--- RECORDS FOR THIS TASK ---

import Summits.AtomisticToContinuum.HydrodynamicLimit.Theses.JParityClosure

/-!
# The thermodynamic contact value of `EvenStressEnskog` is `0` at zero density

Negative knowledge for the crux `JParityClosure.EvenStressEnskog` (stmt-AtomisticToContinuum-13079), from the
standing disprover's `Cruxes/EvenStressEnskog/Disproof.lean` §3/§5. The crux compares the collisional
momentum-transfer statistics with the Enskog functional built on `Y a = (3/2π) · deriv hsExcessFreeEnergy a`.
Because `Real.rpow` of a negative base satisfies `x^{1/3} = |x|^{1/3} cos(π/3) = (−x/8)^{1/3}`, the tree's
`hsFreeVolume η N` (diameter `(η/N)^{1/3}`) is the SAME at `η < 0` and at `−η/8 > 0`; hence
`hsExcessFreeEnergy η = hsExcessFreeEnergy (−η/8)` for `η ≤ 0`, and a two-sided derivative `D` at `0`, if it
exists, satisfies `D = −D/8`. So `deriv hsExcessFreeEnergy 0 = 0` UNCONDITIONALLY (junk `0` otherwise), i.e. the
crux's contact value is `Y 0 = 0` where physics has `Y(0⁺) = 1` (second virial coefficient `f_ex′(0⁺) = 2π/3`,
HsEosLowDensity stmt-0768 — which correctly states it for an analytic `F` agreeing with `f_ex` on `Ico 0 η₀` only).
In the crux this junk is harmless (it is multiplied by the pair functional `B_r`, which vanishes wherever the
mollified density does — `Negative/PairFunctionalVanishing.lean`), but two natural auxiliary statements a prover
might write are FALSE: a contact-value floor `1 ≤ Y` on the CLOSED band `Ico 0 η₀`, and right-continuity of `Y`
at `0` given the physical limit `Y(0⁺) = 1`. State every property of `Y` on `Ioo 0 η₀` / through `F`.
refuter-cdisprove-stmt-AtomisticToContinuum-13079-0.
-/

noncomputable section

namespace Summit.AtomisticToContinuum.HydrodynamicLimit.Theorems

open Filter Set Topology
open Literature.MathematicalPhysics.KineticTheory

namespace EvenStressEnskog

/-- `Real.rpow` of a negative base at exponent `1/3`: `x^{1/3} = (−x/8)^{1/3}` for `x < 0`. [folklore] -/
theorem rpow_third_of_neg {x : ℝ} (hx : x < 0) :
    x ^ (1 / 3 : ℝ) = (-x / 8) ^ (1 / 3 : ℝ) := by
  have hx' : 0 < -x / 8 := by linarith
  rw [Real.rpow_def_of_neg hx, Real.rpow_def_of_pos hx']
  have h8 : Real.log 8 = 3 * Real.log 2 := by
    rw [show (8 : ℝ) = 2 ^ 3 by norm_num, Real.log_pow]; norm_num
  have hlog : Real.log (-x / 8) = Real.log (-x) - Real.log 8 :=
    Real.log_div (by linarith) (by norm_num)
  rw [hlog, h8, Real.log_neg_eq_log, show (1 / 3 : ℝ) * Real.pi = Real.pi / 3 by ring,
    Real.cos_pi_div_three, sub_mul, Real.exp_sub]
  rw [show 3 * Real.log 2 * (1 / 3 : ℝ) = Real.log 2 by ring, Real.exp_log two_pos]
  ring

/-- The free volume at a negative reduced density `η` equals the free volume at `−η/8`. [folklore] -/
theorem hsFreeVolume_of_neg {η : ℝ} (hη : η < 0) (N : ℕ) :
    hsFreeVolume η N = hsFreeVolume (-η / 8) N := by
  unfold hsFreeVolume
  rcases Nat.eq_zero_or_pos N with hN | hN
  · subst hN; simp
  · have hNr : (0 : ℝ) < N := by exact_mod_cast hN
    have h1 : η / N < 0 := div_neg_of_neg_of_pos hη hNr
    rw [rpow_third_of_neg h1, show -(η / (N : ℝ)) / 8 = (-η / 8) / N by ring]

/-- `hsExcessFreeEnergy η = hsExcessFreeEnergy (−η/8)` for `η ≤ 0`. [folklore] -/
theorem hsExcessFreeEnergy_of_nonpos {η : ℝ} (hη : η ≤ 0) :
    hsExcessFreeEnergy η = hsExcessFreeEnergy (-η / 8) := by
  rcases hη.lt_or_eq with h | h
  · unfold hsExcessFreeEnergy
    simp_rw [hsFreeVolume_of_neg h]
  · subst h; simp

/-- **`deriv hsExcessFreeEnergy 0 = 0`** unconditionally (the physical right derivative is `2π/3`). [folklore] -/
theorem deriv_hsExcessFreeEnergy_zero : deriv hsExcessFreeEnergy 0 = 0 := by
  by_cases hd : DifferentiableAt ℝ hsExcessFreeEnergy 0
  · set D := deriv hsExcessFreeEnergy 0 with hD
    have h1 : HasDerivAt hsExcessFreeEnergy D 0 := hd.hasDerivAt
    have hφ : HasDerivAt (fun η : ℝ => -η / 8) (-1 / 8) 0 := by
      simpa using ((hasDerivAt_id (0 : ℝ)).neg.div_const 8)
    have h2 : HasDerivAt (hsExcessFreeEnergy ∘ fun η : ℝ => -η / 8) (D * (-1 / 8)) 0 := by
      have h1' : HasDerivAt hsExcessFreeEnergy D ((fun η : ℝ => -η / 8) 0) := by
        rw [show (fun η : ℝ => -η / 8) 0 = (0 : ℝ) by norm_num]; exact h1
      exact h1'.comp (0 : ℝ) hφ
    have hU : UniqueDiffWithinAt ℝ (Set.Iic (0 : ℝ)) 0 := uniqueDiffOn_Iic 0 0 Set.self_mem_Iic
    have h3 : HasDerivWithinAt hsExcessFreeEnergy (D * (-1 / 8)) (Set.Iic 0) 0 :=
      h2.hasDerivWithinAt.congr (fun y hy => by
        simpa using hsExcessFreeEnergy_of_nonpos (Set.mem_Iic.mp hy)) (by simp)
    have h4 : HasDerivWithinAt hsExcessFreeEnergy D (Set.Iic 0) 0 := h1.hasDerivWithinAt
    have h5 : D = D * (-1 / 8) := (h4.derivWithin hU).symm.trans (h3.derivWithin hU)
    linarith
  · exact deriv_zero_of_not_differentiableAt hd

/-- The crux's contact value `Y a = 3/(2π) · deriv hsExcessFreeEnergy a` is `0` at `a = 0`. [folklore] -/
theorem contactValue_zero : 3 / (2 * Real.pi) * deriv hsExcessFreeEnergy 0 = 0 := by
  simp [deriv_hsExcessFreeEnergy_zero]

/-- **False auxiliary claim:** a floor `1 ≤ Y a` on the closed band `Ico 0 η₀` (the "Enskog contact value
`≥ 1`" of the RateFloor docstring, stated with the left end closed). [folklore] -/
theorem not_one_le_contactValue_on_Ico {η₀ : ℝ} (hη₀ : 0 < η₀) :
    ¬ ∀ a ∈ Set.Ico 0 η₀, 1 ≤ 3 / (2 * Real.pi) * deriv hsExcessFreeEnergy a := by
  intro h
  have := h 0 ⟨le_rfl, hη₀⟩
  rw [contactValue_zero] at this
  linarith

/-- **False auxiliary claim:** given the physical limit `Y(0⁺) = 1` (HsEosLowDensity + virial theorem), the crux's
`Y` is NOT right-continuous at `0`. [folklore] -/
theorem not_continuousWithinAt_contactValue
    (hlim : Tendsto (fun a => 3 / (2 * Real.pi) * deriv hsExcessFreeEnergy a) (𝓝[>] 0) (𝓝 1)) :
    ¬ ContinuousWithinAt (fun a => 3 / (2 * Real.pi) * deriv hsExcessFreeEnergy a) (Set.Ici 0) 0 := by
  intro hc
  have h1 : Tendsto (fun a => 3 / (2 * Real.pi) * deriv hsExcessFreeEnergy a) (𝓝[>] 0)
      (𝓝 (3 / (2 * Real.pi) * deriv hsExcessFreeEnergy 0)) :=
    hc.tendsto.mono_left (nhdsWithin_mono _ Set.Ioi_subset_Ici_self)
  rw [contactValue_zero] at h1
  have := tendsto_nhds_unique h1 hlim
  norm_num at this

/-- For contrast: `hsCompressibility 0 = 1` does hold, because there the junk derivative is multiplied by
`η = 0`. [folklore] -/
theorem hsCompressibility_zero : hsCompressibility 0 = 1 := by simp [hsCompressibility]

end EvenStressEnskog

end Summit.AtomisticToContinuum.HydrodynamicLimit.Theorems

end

---

TRY IT: Repeat the material exactly. Begin with its first line and end with the line that has "otherwise), i.e. the".

OUTPUT BELOW:
import Summits.AtomisticToContinuum.HydrodynamicLimit.Theses.JParityClosure

/-!
# The thermodynamic contact value of `EvenStressEnskog` is `0` at zero density

Negative knowledge for the crux `JParityClosure.EvenStressEnskog` (stmt-AtomisticToContinuum-13079), from the
standing disprover's `Cruxes/EvenStressEnskog/Disproof.lean` §3/§5. The crux compares the collisional
momentum-transfer statistics with the Enskog functional built on `Y a = (3/2π) · deriv hsExcessFreeEnergy a`.
Because `Real.rpow` of a negative base satisfies `x^{1/3} = |x|^{1/3} cos(π/3) = (−x/8)^{1/3}`, the tree's
`hsFreeVolume η N` (diameter `(η/N)^{1/3}`) is the SAME at `η < 0` and at `−η/8 > 0`; hence
`hsExcessFreeEnergy η = hsExcessFreeEnergy (−η/8)` for `η ≤ 0`, and a two-sided derivative `D` at `0`, if it
exists, satisfies `D = −D/8`. So `deriv hsExcessFreeEnergy 0 = 0` UNCONDITIONALLY (junk `0` otherwise), i.e. the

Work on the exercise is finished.